Da kann ich dir ein Tool von mir empfehlen (mit Source). Da kannst du aus den Kommentartexten in einem DB WinCC und/oder Flexible Störungen erzeugen!

Gibts hier: http://jochensserver.dyndns.org/wordpress/?page_id=58


----------



## IBN-Service (3 Juli 2010)

Jochen Kühner schrieb:


> Da kann ich dir ein Tool von mir empfehlen (mit Source). Da kannst du aus den Kommentartexten in einem DB WinCC und/oder Flexible Störungen erzeugen!
> 
> Gibts hier: http://jochensserver.dyndns.org/wordpress/?page_id=58




Hallo Jochen,

ich werde dein Tool die nächsten Tage mal testen.

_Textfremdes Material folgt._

import Mathlib
import HarnessLib

/-!
# The double structure on the triple point lifts along every polarised direction: the residue system is
# solvable exactly when the period matrix is symmetric
# (WEIL-2 gen 28, TRIPLE-G28 §6.6 THEOREM W, fact-free linear-algebra core)

research route, not a corollary; conditional on HC_CM plus one named minimal statement.

Cell `pub-hodge-ring2-ab-*` (ALL ABELIAN VARIETIES), seat WEIL-2 gen 28, account
`run/shared/lean/pub/pub-hodge-ring2/pub-hodge-ring2-ab-weil-2/TRIPLE-G28.md` §6.5–6.6.

Informal setting (not formalised).  At `X₀ = E₁ × E₂ × E₃` let `T` be the three axes through `0` and `W₀ = V(Q, x₁x₂x₃)`
the double structure on `T` with `Q = c₁₂x₁x₂ + c₁₃x₁x₃ + c₂₃x₂x₃` (the flat limit of the norm of the Abel–Jacobi family
along a spine-curve smoothing, TRIPLE-G28 6.5).  Writing a first-order lift along `κ ∈ T_{X₀}A₃` in the Čech cover
`{W₀ ∖ {q_b}, D_b ∖ 0}` (global ribbon basis `(ℓ'_b, x_a x_c)`, local basis `(Q, x₁x₂x₃)` at the triple point) and
applying the residue theorem on each elliptic curve `E_b` gives, with `g = Φ(Q)(0)` and `p_b = ∂_b Φ(x₁x₂x₃)(0)` the
four degree −2 «slots» of `W₀`, the six conditions
`g − c_{ac} p_b = ρ_b(κ) := κ_ba c_ab + κ_bc c_bc` and `c_bc p_a − c_ab p_c = r_b(κ) := κ_bc c_bc − κ_ba c_ab`
(`{a,c}` the two indices other than `b`, `a < c`).  THEOREM W: they are solvable for EVERY symmetric `κ` (so `L(W₀) =
Sym`, `6/6`, while `L(T) = diag`), because `r_b = ρ_c − ρ_a` is an identity for symmetric `κ`.  This file proves exactly
that: the explicit solution `p_b = (g − ρ_b)/c_{ac}` of the first three equations satisfies the last three when
`κ` is symmetric and the `c`'s are non-zero, and conversely solvability of the `b = 1` pair with `c₂₃ ≠ 0` forces nothing —
stated as: for every symmetric `κ` and every `g` there exist `p₁ p₂ p₃` solving all six equations.

0 sorry, no `def`, no named fact; `HC_CM` does not occur.  Indices `1,2,3` are written out (no `Fin 3` bookkeeping needed).
-/

namespace Summit.HodgeConjecture.Ring2AbelianAll.NonsplitDoubleStructureLift

/-- **The residue identity.**  For a symmetric matrix of periods (`κ₂₁ = κ₁₂` etc. are built in by using one name per
pair) the right-hand sides of the «P-equations» are differences of the right-hand sides of the «ℓ'-equations»:
`r₁ = ρ₃ − ρ₂`, `r₂ = ρ₃ − ρ₁`, `r₃ = ρ₂ − ρ₁`, where `ρ₁ = κ₁₂c₁₂ + κ₁₃c₁₃`, `ρ₂ = κ₁₂c₁₂ + κ₂₃c₂₃`, `ρ₃ = κ₁₃c₁₃ + κ₂₃c₂₃`
and `r₁ = κ₁₃c₁₃ − κ₁₂c₁₂`, `r₂ = κ₂₃c₂₃ − κ₁₂c₁₂`, `r₃ = κ₂₃c₂₃ − κ₁₃c₁₃`.
research route, not a corollary; conditional on HC_CM plus one named minimal statement. [locator TRIPLE-G28 §6.6 THEOREM W] -/
theorem residue_identity {K : Type*} [CommRing K] (κ₁₂ κ₁₃ κ₂₃ c₁₂ c₁₃ c₂₃ : K) :
    (κ₁₃ * c₁₃ - κ₁₂ * c₁₂ = (κ₁₃ * c₁₃ + κ₂₃ * c₂₃) - (κ₁₂ * c₁₂ + κ₂₃ * c₂₃)) ∧
    (κ₂₃ * c₂₃ - κ₁₂ * c₁₂ = (κ₁₃ * c₁₃ + κ₂₃ * c₂₃) - (κ₁₂ * c₁₂ + κ₁₃ * c₁₃)) ∧
    (κ₂₃ * c₂₃ - κ₁₃ * c₁₃ = (κ₁₂ * c₁₂ + κ₂₃ * c₂₃) - (κ₁₂ * c₁₂ + κ₁₃ * c₁₃)) := by
  refine ⟨by ring, by ring, by ring⟩

/-- **THEOREM W (algebraic core): the residue system of the double structure is solvable for every symmetric period
direction.**  Let `c₁₂ c₁₃ c₂₃` be non-zero (the three ribbon coefficients of `Q`) and `κ₁₂ κ₁₃ κ₂₃` arbitrary (the
off-diagonal entries of a SYMMETRIC `κ`; the diagonal entries do not enter).  Then for every value `g` of the slot
`Φ(Q)(0)` there are slots `p₁ p₂ p₃ = ∇Φ(x₁x₂x₃)(0)` with
`g − c₂₃ p₁ = ρ₁`, `g − c₁₃ p₂ = ρ₂`, `g − c₁₂ p₃ = ρ₃` (ℓ'-equations on the axes 1, 2, 3) and
`c₁₃ p₂ − c₁₂ p₃ = r₁`, `c₂₃ p₁ − c₁₂ p₃ = r₂`, `c₂₃ p₁ − c₁₃ p₂ = r₃` (P-equations).  Consequently no condition on
`κ` remains: `W₀` lifts to first order along all of `Sym` (TRIPLE-G28 THEOREM W), whereas the reduced `T` lifts only
along the diagonal (`Ring2AbelianAllNonsplitMinimalClassCensus`).
research route, not a corollary; conditional on HC_CM plus one named minimal statement. [locator TRIPLE-G28 §6.6 THEOREM W] -/
theorem residue_system_solvable {K : Type*} [Field K] (c₁₂ c₁₃ c₂₃ : K)
    (h₁₂ : c₁₂ ≠ 0) (h₁₃ : c₁₃ ≠ 0) (h₂₃ : c₂₃ ≠ 0) (κ₁₂ κ₁₃ κ₂₃ g : K) :
    ∃ p₁ p₂ p₃ : K,
      g - c₂₃ * p₁ = κ₁₂ * c₁₂ + κ₁₃ * c₁₃ ∧
      g - c₁₃ * p₂ = κ₁₂ * c₁₂ + κ₂₃ * c₂₃ ∧
      g - c₁₂ * p₃ = κ₁₃ * c₁₃ + κ₂₃ * c₂₃ ∧
      c₁₃ * p₂ - c₁₂ * p₃ = κ₁₃ * c₁₃ - κ₁₂ * c₁₂ ∧
      c₂₃ * p₁ - c₁₂ * p₃ = κ₂₃ * c₂₃ - κ₁₂ * c₁₂ ∧
      c₂₃ * p₁ - c₁₃ * p₂ = κ₂₃ * c₂₃ - κ₁₃ * c₁₃ := by
  refine ⟨(g - (κ₁₂ * c₁₂ + κ₁₃ * c₁₃)) / c₂₃, (g - (κ₁₂ * c₁₂ + κ₂₃ * c₂₃)) / c₁₃,
    (g - (κ₁₃ * c₁₃ + κ₂₃ * c₂₃)) / c₁₂, ?_, ?_, ?_, ?_, ?_, ?_⟩
  · field_simp; ring
  · field_simp; ring
  · field_simp; ring
  · field_simp; ring
  · field_simp; ring
  · field_simp; ring

/-- **The reduced triple point has no slots: then the same system forces the diagonal.**  If the slots are absent
(`g = 0` and `p₁ = p₂ = p₃ = 0`, the situation of the reduced `T`, whose normal sheaf has no degree −2 part), the
ℓ'-equations force `ρ₁ = ρ₂ = ρ₃ = 0`; with `c₁₂ c₁₃ c₂₃ ≠ 0` (and `2 ≠ 0`) this gives `κ₁₂ = κ₁₃ = κ₂₃ = 0` — the
off-diagonal part of `κ` vanishes (TRIPLE-G28 THEOREM C_corr, `L(T) = diag`, re-derived inside the same system).
research route, not a corollary; conditional on HC_CM plus one named minimal statement. [locator TRIPLE-G28 §6.6, §1] -/
theorem no_slots_force_diagonal {K : Type*} [Field K] (h2 : (2 : K) ≠ 0) (c₁₂ c₁₃ c₂₃ : K)
    (h₁₂ : c₁₂ ≠ 0) (h₁₃ : c₁₃ ≠ 0) (h₂₃ : c₂₃ ≠ 0) (κ₁₂ κ₁₃ κ₂₃ : K)
    (e₁ : (0 : K) = κ₁₂ * c₁₂ + κ₁₃ * c₁₃) (e₂ : (0 : K) = κ₁₂ * c₁₂ + κ₂₃ * c₂₃)
    (e₃ : (0 : K) = κ₁₃ * c₁₃ + κ₂₃ * c₂₃) :
    κ₁₂ = 0 ∧ κ₁₃ = 0 ∧ κ₂₃ = 0 := by
  have hA : 2 * (κ₁₂ * c₁₂) = 0 := by linear_combination -e₁ - e₂ + e₃
  have hB : 2 * (κ₁₃ * c₁₃) = 0 := by linear_combination -e₁ + e₂ - e₃
  have hC : 2 * (κ₂₃ * c₂₃) = 0 := by linear_combination e₁ - e₂ - e₃
  have hA' : κ₁₂ * c₁₂ = 0 := by
    rcases mul_eq_zero.1 hA with h | h
    · exact absurd h h2
    · exact h
  have hB' : κ₁₃ * c₁₃ = 0 := by
    rcases mul_eq_zero.1 hB with h | h
    · exact absurd h h2
    · exact h
  have hC' : κ₂₃ * c₂₃ = 0 := by
    rcases mul_eq_zero.1 hC with h | h
    · exact absurd h h2
    · exact h
  refine ⟨?_, ?_, ?_⟩
  · rcases mul_eq_zero.1 hA' with h | h
    · exact h
    · exact absurd h h₁₂
  · rcases mul_eq_zero.1 hB' with h | h
    · exact h
    · exact absurd h h₁₃
  · rcases mul_eq_zero.1 hC' with h | h
    · exact h
    · exact absurd h h₂₃

end Summit.HodgeConjecture.Ring2AbelianAll.NonsplitDoubleStructureLift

Was würdest du aber davon halten, den Namen zu ändern?

S7-Tool ist eigendlich schon vergeben....

Gruß,

Jürgen.


----------



## vierlagig (3 Juli 2010)

IBN-Service schrieb:


> S7-Tool ist eigendlich schon vergeben....



*eigenTlich* ... ohne namensrechte geht da nischt ... kann der "eigentliche" besitzer diese vorweisen?


----------



## IBN-Service (3 Juli 2010)

vierlagig schrieb:


> *eigenTlich* ... ohne namensrechte geht da nischt ... kann der "eigentliche" besitzer diese vorweisen?



Kannst du mich EIGENDLICH mal am Arsch lecken? 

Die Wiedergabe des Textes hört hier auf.